Another implication for selectively promoting desired outputs is to increase the local concentration of type I IFNs. One method is the tumor-targeted monoclonal antibodies combined with IFN-β. For example, a method of coupling either anti-EGFR or anti-Her2 monoclonal antibodies to IFN-β can result in tumor regression in tumor-bearing mice [86]. In addition, the type I IFNR−/− mice lost the antitumor effect, indicating the importance of host immune cell priming [86]. Thus, transient expression of low IFN-β doses in TME may elevate tumor adaptive immune response.
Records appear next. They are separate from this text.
/-- **`stub_windowFactsH` (XL−; v5 candidate, holder lead-k1l-onelevel-p1) — the WINDOW FACTS in operator form.**  Same prefix as S23‴ (design,
(V) `SlowVectorClauseF`, (F) `CellEnergyClausesW`, the high-label decay family (H) `HighLabelDecayW`); then regime pins `ν₁, K₁`, template constants
`Λ₀, θ₀`, ONE small scale `Cw ρ^σw` and, for every `L`-permissible regular carrier on the template, `m ≥ m⋆(E)`: the refresh window is `≤ 1/4`, and for
every trim level `Lc` below the TrimLevel cap, every window shape `S` (window facts on `S` and `Φ ν S` as hypotheses) and every pair of propagators
`Um` (coarse, renormalised tensor) / `Um1` (true, `kbar(m+1)•S`) there is an orthogonal three-way splitting `P ⊕ Q₁ ⊕ Q₂` of `V2` (INTENDED: Bloch-label
classes `‖lab‖ ≤ Lc/2`, `(Lc/2, Lg]`, `> Lg`; the construction of these projectors on `L²(𝕋³;ℝ³)` is part of the stub) with `Q₂ x₁ = 0` on data
band-limited at `Lc`, such that on every grid-aligned window `[j r, s']`, `r ≤ s' − j r ≤ 2r` (`r = refresh (m+1)`), with `u := Um1 0 (j r) x₁` the true
chain state, `T := Um (j r) s'`, `U := Um1 (j r) s'`, `𝔇 := ‖u‖² − ‖T u‖²`, `ηm := Cw ρ^σw`, `ε := ρ^σw (1 − e^(−4π² kbar_m lo)) r`:
(Z) `|⟪y, P (U u − T u)⟫| ≤ ηm √𝔇 √(‖y‖² − ‖T† y‖²) + ε ‖x₁‖ ‖y‖` for all `y` — (V_G)/(X_G⁺)/(C_G⁺)/(F_G⁺)/(E_G′) through `dd_assembly_op` + floors,
    INCLUDING the reset-scrambled corrector deposits of the high-label content (fast ⇒ adjoint-dissipated: still (DD));
(Hi) `‖T (Q y)‖, ‖Q (T y)‖, ‖T† (Q y)‖ ≤ ε ‖y‖`, `Q = Q₁ + Q₂` — (E_G⁺) forward/adjoint + S3e⁺ (coarse flow kills / does not create labels `> Lc/2`);
(Rec) `‖Q_i (U (P u))‖ ≤ √(ηm 𝔇) + ε‖x₁‖` (climbs + deposits, dissipation-weighted), `‖Q_i (U (Q₁ u))‖ ≤ ηm ‖Q₁ u‖ + ε‖x₁‖` (mid labels tracked and
    killed within a window: (V_G) floor at `|ℓ| ≤ Lg` + `D_w(Lc/2) ≫ 1`), `‖Q₁ (U (Q₂ u))‖ ≤ ηm ‖Q₂ u‖ + ε‖x₁‖`, `‖Q₂ (U (Q₂ u))‖ ≤ ½ ‖Q₂ u‖ + ε‖x₁‖`
    (in-range contraction (B_G^c) ⊕ (M♭_G) from (H) beyond `c_V nν/K`).
WHY THIS CUT: `windowDefectH_of_windowFacts` (…WindowDefectHGlue, sorry-free) proves S23‴ from exactly this text; what remains is cell/frame analysis
(W1–W7 of `Lines/onelevel-briefs.md`) + the label projectors.  Review asks (p4/tenure): truth of (Hi) for the PHYSICAL-coordinate coarse maps (frame
re-reading S3e⁺), the `1/2` in (Rec) at labels near the range top, and the (DD) shape of h-sourced deposits in (Z). -/
theorem stub_windowFactsH : ∀ k (W : Literature.Analysis.FluidPDE.LatticeShear.LatticeWord k) (M : ℝ) (hM : 0 < M) (c : ℝ), 0 < c →
    ∀ (Φ : ℝ → Torus.Visc4 (Fin 3) → Torus.Visc4 (Fin 3)) (lo hi Λ β σ C ν₀ K Cf νf Kf : ℝ),
      0 < lo → lo ≤ 1 → 1 ≤ hi → 1 < Λ → 0 ≤ β →
      0 < σ → 0 ≤ C → 0 < ν₀ → 0 < K → SlowVectorClauseF W M hM c Φ lo hi Λ β σ C ν₀ K →
      0 ≤ Cf → 0 < νf → 0 < Kf → CellEnergyClausesW W M hM c lo hi Λ β Cf νf Kf →
      (∀ Kb : ℝ, 1 ≤ Kb → ∃ CK : ℝ, 1 ≤ CK ∧ ∃ cK > (0:ℝ), ∃ νh > (0:ℝ), HighLabelDecayW W M hM lo hi Λ β νh Kb CK cK) →
      ∃ ν₁ > (0:ℝ), ∃ K₁ > (0:ℝ), ∃ Λ₀ : ℕ, ∃ θ₀ > (0:ℝ), ∃ Cw > (0:ℝ), ∃ σw > (0:ℝ),
        ∀ E : Literature.Analysis.FluidPDE.LatticeShear.LagrangianLatticeCarrier k, E.design = W.stretch M hM → E.gain = c → E.nu0 ≤ ν₁ → K₁ ≤ E.K →
          E.LPermissible → E.Regular → (∀ m, Λ₀ * E.N m ≤ E.N (m + 1)) → (∀ m, E.N m ^ 2 ≤ E.N (m + 1)) →
          (∀ m, E.cellVisc (m + 1) * ((E.N (m + 1) : ℝ) / E.N m) ^ (1 / 4 : ℝ) ≤ 1) →
          (∀ m, E.K * ((E.N (m + 1) : ℝ) / E.N m) ^ (1 / 4 : ℝ) ≤ ((E.N (m + 1) : ℝ) / E.N m) * E.cellVisc (m + 1)) →
          (∀ m, E.θ (m + 1) * ((E.N (m + 1) : ℝ) / E.N m) ^ (1 / 16 : ℝ) ≤ θ₀) →
          (∀ m, ((E.N (m + 1) : ℝ) / E.N m) ^ (1 / 16 : ℝ) * E.physPeriod (m + 1) ≤ E.refresh (m + 1)) →
        ∃ mstar : ℕ, ∀ m, mstar ≤ m →
          E.refresh (m + 1) ≤ 1 / 4 ∧
          ∀ Lc : ℕ, (Lc : ℝ) ≤ ((E.N m : ℝ) / E.N (m + 1)) ^ (1 / 64 : ℝ) * (E.N (m + 1) * E.cellVisc (m + 1)) / Real.sqrt c →
          ∀ S : Torus.Visc4 (Fin 3), Torus.OddSmall S β → Torus.NearIso S lo hi →
            Torus.OddSmall (Φ (E.cellVisc (m + 1)) S) β → Torus.NearIso (Φ (E.cellVisc (m + 1)) S) lo hi →
          ∀ Um Um1 : ℝ → ℝ → (V2 →L[ℝ] V2),
            Torus.IsPropagator 1 (E.partialSum m) (E.kbar m • renormStep (Φ (E.cellVisc (m + 1))) (E.gain / E.cellVisc (m + 1) ^ 2) S) Um →
            Torus.IsPropagator 1 (E.partialSum (m + 1)) (E.kbar (m + 1) • S) Um1 →
          ∀ ηm ε : ℝ, ηm = Cw * ((E.N m : ℝ) / E.N (m + 1)) ^ σw →
            ε = ((E.N m : ℝ) / E.N (m + 1)) ^ σw * (1 - Real.exp (-(4 * Real.pi ^ 2 * (E.kbar m * lo)))) * E.refresh (m + 1) →
          ∃ P Q₁ Q₂ : V2 →L[ℝ] V2,
            (∀ y : V2, P y + Q₁ y + Q₂ y = y) ∧ (∀ y : V2, ‖y‖ ^ 2 = ‖P y‖ ^ 2 + ‖Q₁ y‖ ^ 2 + ‖Q₂ y‖ ^ 2) ∧
            (∀ y y' : V2, ⟪P y, Q₁ y' + Q₂ y'⟫_ℝ = 0) ∧
          ∀ (w₁ : VF) (hw₁ : IsDatum w₁), Torus.fourierTruncate Lc w₁ = w₁ →
            Q₂ (datumLp w₁ hw₁) = 0 ∧
            ∀ (j : ℕ) (s' : ℝ), (j : ℝ) * E.refresh (m + 1) + E.refresh (m + 1) ≤ s' →
              s' ≤ (j : ℝ) * E.refresh (m + 1) + 2 * E.refresh (m + 1) → s' ≤ 1 →
            (∀ y : V2, |⟪y, P (Um1 ((j : ℝ) * E.refresh (m + 1)) s' (Um1 0 ((j : ℝ) * E.refresh (m + 1)) (datumLp w₁ hw₁)) - Um ((j : ℝ) * E.refresh (m + 1)) s' (Um1 0 ((j : ℝ) * E.refresh (m + 1)) (datumLp w₁ hw₁)))⟫_ℝ| ≤
                ηm * Real.sqrt (‖Um1 0 ((j : ℝ) * E.refresh (m + 1)) (datumLp w₁ hw₁)‖ ^ 2 - ‖Um ((j : ℝ) * E.refresh (m + 1)) s' (Um1 0 ((j : ℝ) * E.refresh (m + 1)) (datumLp w₁ hw₁))‖ ^ 2) * Real.sqrt (‖y‖ ^ 2 - ‖ContinuousLinearMap.adjoint (Um ((j : ℝ) * E.refresh (m + 1)) s') y‖ ^ 2) + ε * ‖datumLp w₁ hw₁‖ * ‖y‖) ∧
            (∀ y : V2, ‖Um ((j : ℝ) * E.refresh (m + 1)) s' (Q₁ y + Q₂ y)‖ ≤ ε * ‖y‖ ∧ ‖Q₁ (Um ((j : ℝ) * E.refresh (m + 1)) s' y) + Q₂ (Um ((j : ℝ) * E.refresh (m + 1)) s' y)‖ ≤ ε * ‖y‖ ∧
                ‖ContinuousLinearMap.adjoint (Um ((j : ℝ) * E.refresh (m + 1)) s') (Q₁ y + Q₂ y)‖ ≤ ε * ‖y‖) ∧
            ‖Q₁ (Um1 ((j : ℝ) * E.refresh (m + 1)) s' (P (Um1 0 ((j : ℝ) * E.refresh (m + 1)) (datumLp w₁ hw₁))))‖ ≤ Real.sqrt (ηm * (‖Um1 0 ((j : ℝ) * E.refresh (m + 1)) (datumLp w₁ hw₁)‖ ^ 2 - ‖Um ((j : ℝ) * E.refresh (m + 1)) s' (Um1 0 ((j : ℝ) * E.refresh (m + 1)) (datumLp w₁ hw₁))‖ ^ 2)) + ε * ‖datumLp w₁ hw₁‖ ∧
            ‖Q₂ (Um1 ((j : ℝ) * E.refresh (m + 1)) s' (P (Um1 0 ((j : ℝ) * E.refresh (m + 1)) (datumLp w₁ hw₁))))‖ ≤ Real.sqrt (ηm * (‖Um1 0 ((j : ℝ) * E.refresh (m + 1)) (datumLp w₁ hw₁)‖ ^ 2 - ‖Um ((j : ℝ) * E.refresh (m + 1)) s' (Um1 0 ((j : ℝ) * E.refresh (m + 1)) (datumLp w₁ hw₁))‖ ^ 2)) + ε * ‖datumLp w₁ hw₁‖ ∧
            ‖Q₁ (Um1 ((j : ℝ) * E.refresh (m + 1)) s' (Q₁ (Um1 0 ((j : ℝ) * E.refresh (m + 1)) (datumLp w₁ hw₁))))‖ ≤ ηm * ‖Q₁ (Um1 0 ((j : ℝ) * E.refresh (m + 1)) (datumLp w₁ hw₁))‖ + ε * ‖datumLp w₁ hw₁‖ ∧
            ‖Q₂ (Um1 ((j : ℝ) * E.refresh (m + 1)) s' (Q₁ (Um1 0 ((j : ℝ) * E.refresh (m + 1)) (datumLp w₁ hw₁))))‖ ≤ ηm * ‖Q₁ (Um1 0 ((j : ℝ) * E.refresh (m + 1)) (datumLp w₁ hw₁))‖ + ε * ‖datumLp w₁ hw₁‖ ∧
            ‖Q₁ (Um1 ((j : ℝ) * E.refresh (m + 1)) s' (Q₂ (Um1 0 ((j : ℝ) * E.refresh (m + 1)) (datumLp w₁ hw₁))))‖ ≤ ηm * ‖Q₂ (Um1 0 ((j : ℝ) * E.refresh (m + 1)) (datumLp w₁ hw₁))‖ + ε * ‖datumLp w₁ hw₁‖ ∧
            ‖Q₂ (Um1 ((j : ℝ) * E.refresh (m + 1)) s' (Q₂ (Um1 0 ((j : ℝ) * E.refresh (m + 1)) (datumLp w₁ hw₁))))‖ ≤ 1 / 2 * ‖Q₂ (Um1 0 ((j : ℝ) * E.refresh (m + 1)) (datumLp w₁ hw₁))‖ + ε * ‖datumLp w₁ hw₁‖ := by
  sorry
import Literature.NumberTheory.Automorphic.Zelevinsky1980.MaximalParabolicOpenCellRadical
import Literature.NumberTheory.Automorphic.OpenCellStandardSectionDecomposition
import Literature.NumberTheory.Automorphic.GLnIwahoriBorelFactorization
import HarnessLib

/-!
# The open-cell exponent of `Ind_{Q_{N-1,1}}^{GL_N}`: `d(ϖ)` acts on the `U_c`-coinvariants of `I_open` by `q_F · σ'(d₀(ϖ))`

Topic `NumberTheory/Automorphic/Zelevinsky1980`; theorems only (no definition, no named fact). Let `F` be
a non-archimedean local field, `P = Q_{N-1,1} = standardParabolicGL F (lastBlockLabel N)` (`N = n + 2`),
`σ'` a smooth representation of `P`, `I = Ind_P^{GL_N} σ'` (`Representation.smoothIndRep`), `I_open ≤ I`
the functions vanishing off the open cell `P w₀ U_N` (`vanishingOn … (cellLT … w₀)`), `U_c` the unipotent
radical of `P`, `d(t) = diag(1, …, 1, t)` and `d₀(t) = diag(t, 1, …, 1) = w₀ d(t) w₀⁻¹`.

* `exists_transversal_conj_box` — for a uniformizer `ϖ` and `m ≥ 1`, the congruence box
  `K'_m = N' ∩ K_{ϖ^m}` satisfies `K'_m ≤ d(ϖ) K'_m d(ϖ)⁻¹` with the `q_F = #𝓀_F` elementary matrices
  `1 + ϖ^{m-1} s(κ) E_{0,last} ∈ U_c ∩ N'` as a left transversal;
* `mk_smoothIndRep_cellSection_transversal` — the class computation on one standard section;
* `mk_smoothIndRep_diag_eq_smul_of_mem_vanishingOn` — **the open-cell exponent**: if `d₀(ϖ)` acts on
  `W` by the scalar `s`, then `[d(ϖ) · f] = (q_F s) • [f]` in the `U_c`-coinvariants of `I` for every
  `f ∈ I_open`.

This is the open orbit of Bernstein–Zelevinsky's geometric lemma (1977, Thm. 5.2) for the pair
`(Q_{N-1,1}, Q_{N-1,1})` — `(I_open)_{U_c} ≅ i_{M ∩ w₀ P w₀⁻¹}^{M}(w₀ ∘ σ')` with its modulus twist —
in the weak form needed for the irreducibility of `(ν₀ ∘ det) × χ′` (Zelevinsky 1980, Thm. 4.2, the
case of unitary characters; file `ParabolicIndGLDetCharIrreducible`): only the action of the central
element `d(ϖ)` of the Levi is computed, and no Haar measure is used (the factor `q_F` is a coset count).

## References

* I. N. Bernstein, A. V. Zelevinsky, *Induced representations of reductive `p`-adic groups I*,
  Ann. Sci. ÉNS 10 (1977), Thm. 5.2. [BernsteinZelevinskyASENS1977]
* A. V. Zelevinsky, *Induced representations of reductive `p`-adic groups II*, Ann. Sci. ÉNS 13
  (1980), §1, Thm. 4.2. [Zelevinsky1980]
-/

noncomputable section

open Matrix Literature.LinearAlgebra.Matrix.DiagonalTorus

namespace Literature.NumberTheory.Automorphic.Zelevinsky1980

open ValuativeRel Valued

variable {F : Type*} [Field F] [ValuativeRel F] [TopologicalSpace F] [IsNonarchimedeanLocalField F]
  {n : ℕ}

omit [TopologicalSpace F] [IsNonarchimedeanLocalField F] in
/-- For a uniformizer `ϖ`: `v y < 1 ↔ v y ≤ v ϖ`. [cite: BernsteinZelevinskyASENS1977, Thm. 5.2 and §7.1] -/
theorem valuation_lt_one_iff_le_valuation {ϖ : F} (hϖ : IsUniformizingElement ϖ) (y : F) :
    valuation F y < 1 ↔ valuation F y ≤ valuation F ϖ := by
  constructor
  · intro hy
    have hy' : y ∈ 𝒪[F] := (Valuation.mem_integer_iff _ _).2 hy.le
    obtain ⟨z, hz, rfl⟩ := hϖ.exists_eq_mul hy' hy
    rw [map_mul]
    exact mul_le_of_le_one_right' ((Valuation.mem_integer_iff _ _).1 hz)
  · exact fun h => h.trans_lt hϖ.valuation_lt_one

omit [TopologicalSpace F] [IsNonarchimedeanLocalField F] in
/-- **The congruence boxes of `N'`.** For `γ < 1`, an element `x ∈ N'` lies in the principal
congruence subgroup `K_γ` iff its first-row entries `x_{0j}`, `j ≠ 0`, have valuation `≤ γ`. [cite: BernsteinZelevinskyASENS1977, Thm. 5.2 and §7.1] -/
theorem mem_congruenceGL_iff_of_mem_oppositeCellRadical {γ : ValueGroupWithZero F} (hγ : γ < 1)
    {x : GL (Fin (n + 2)) F} (hx : x ∈ oppositeCellRadical (K := F) (lastBlockLabel (n + 2))) :
    x ∈ congruenceGL (n + 2) γ ↔
      ∀ j : Fin (n + 2), j ≠ 0 → valuation F ((x : Matrix (Fin (n + 2)) (Fin (n + 2)) F) 0 j) ≤ γ := by
  constructor
  · intro h j hj
    have := valuation_apply_sub_one_le_of_mem_congruenceGL h 0 j
    rwa [if_neg (Ne.symm hj), sub_zero] at this
  · intro h
    refine mem_congruenceGL_of_valBound_sub_one hγ fun i j => ?_
    rw [Matrix.sub_apply]
    by_cases hij : (i : ℕ) = 0 ∧ (j : ℕ) ≠ 0
    · have hi : i = 0 := Fin.ext hij.1
      have hj : j ≠ 0 := fun h => hij.2 (by rw [h]; rfl)
      subst hi
      rw [Matrix.one_apply_ne (Ne.symm hj), sub_zero]
      exact h j hj
    · rw [(mem_oppositeCellRadical_lastBlockLabel_iff x).1 hx i j hij, sub_self, map_zero]
      exact zero_le

/-- The congruence box `N' ∩ K_γ` is open in `N'`. [cite: BernsteinZelevinskyASENS1977, Thm. 5.2 and §7.1] -/
theorem isOpen_comap_congruenceGL {γ : ValueGroupWithZero F} (hγ : γ ≠ 0) {N : ℕ} :
    IsOpen (((congruenceGL N γ).comap (oppositeCellRadical (K := F) (lastBlockLabel N)).subtype :
      Subgroup ↥(oppositeCellRadical (K := F) (lastBlockLabel N))) :
        Set ↥(oppositeCellRadical (K := F) (lastBlockLabel N))) :=
  (isOpen_congruenceGL hγ).preimage continuous_subtype_val

/-- The congruence box `N' ∩ K_γ` is compact in `N'`. [cite: BernsteinZelevinskyASENS1977, Thm. 5.2 and §7.1] -/
theorem isCompact_comap_congruenceGL (γ : ValueGroupWithZero F) {N : ℕ} :
    IsCompact (((congruenceGL N γ).comap (oppositeCellRadical (K := F) (lastBlockLabel N)).subtype :
      Subgroup ↥(oppositeCellRadical (K := F) (lastBlockLabel N))) :
        Set ↥(oppositeCellRadical (K := F) (lastBlockLabel N))) :=
  (isClosed_oppositeCellRadical (c := lastBlockLabel N)).isClosedEmbedding_subtypeVal.isCompact_preimage
    (isCompact_congruenceGL γ)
It is also critical to understanding the STING-based TME changes in pre-clinical experiments and clinical trials, so that less side effects may be produced in cancer treatment. Most STING agonists have not encountered pro-tumor effects because just a few doses of treatment could result in a burst of type I IFN production to activate anti-tumor immune system [83]. Therefore, selecting an appropriate dose is vital. For instance, in mouse models, the ADU-S100 injection with low, single dose appears to produce effective tumor-associated T cell responses, while high repetitive doses may impair both T cell response and immune memory formation. Based on this, lower doses might be more helpful because of their ability to generate adaptive immune responses [87]. In addition, given the PD-L1 upregulation observed in STING activation, the combined therapy of STING agonists with anti-PD-1/PD-L1 antibodies would be extremely helpful for anti-cancer therapies.

Conclusion remarks

The burgeoning interest in the STING pathway, using patients’ own immunity to eradicate tumors, is extremely appealing and several STING agonists were developed for cancer treatment with promising pre-clinical results. As a critical immune sensor, the STING pathway plays an important role in tumor control through tumor-derived DNA sensing and T cell priming. This induces T cell presentation in tumors, making the STING pathway a promising strategy combined with ICI therapy. STING agonists can elevate the efficacy of therapies from cancer vaccine, to ICIs to CAR-T immunotherapies. However, emerging pro-tumor roles have been described and a greater understanding of STING-associated TME and biologic mechanism is needed. We believe cGAS-STING pathway manipulation might become a promising strategy combined with cancer immunotherapy.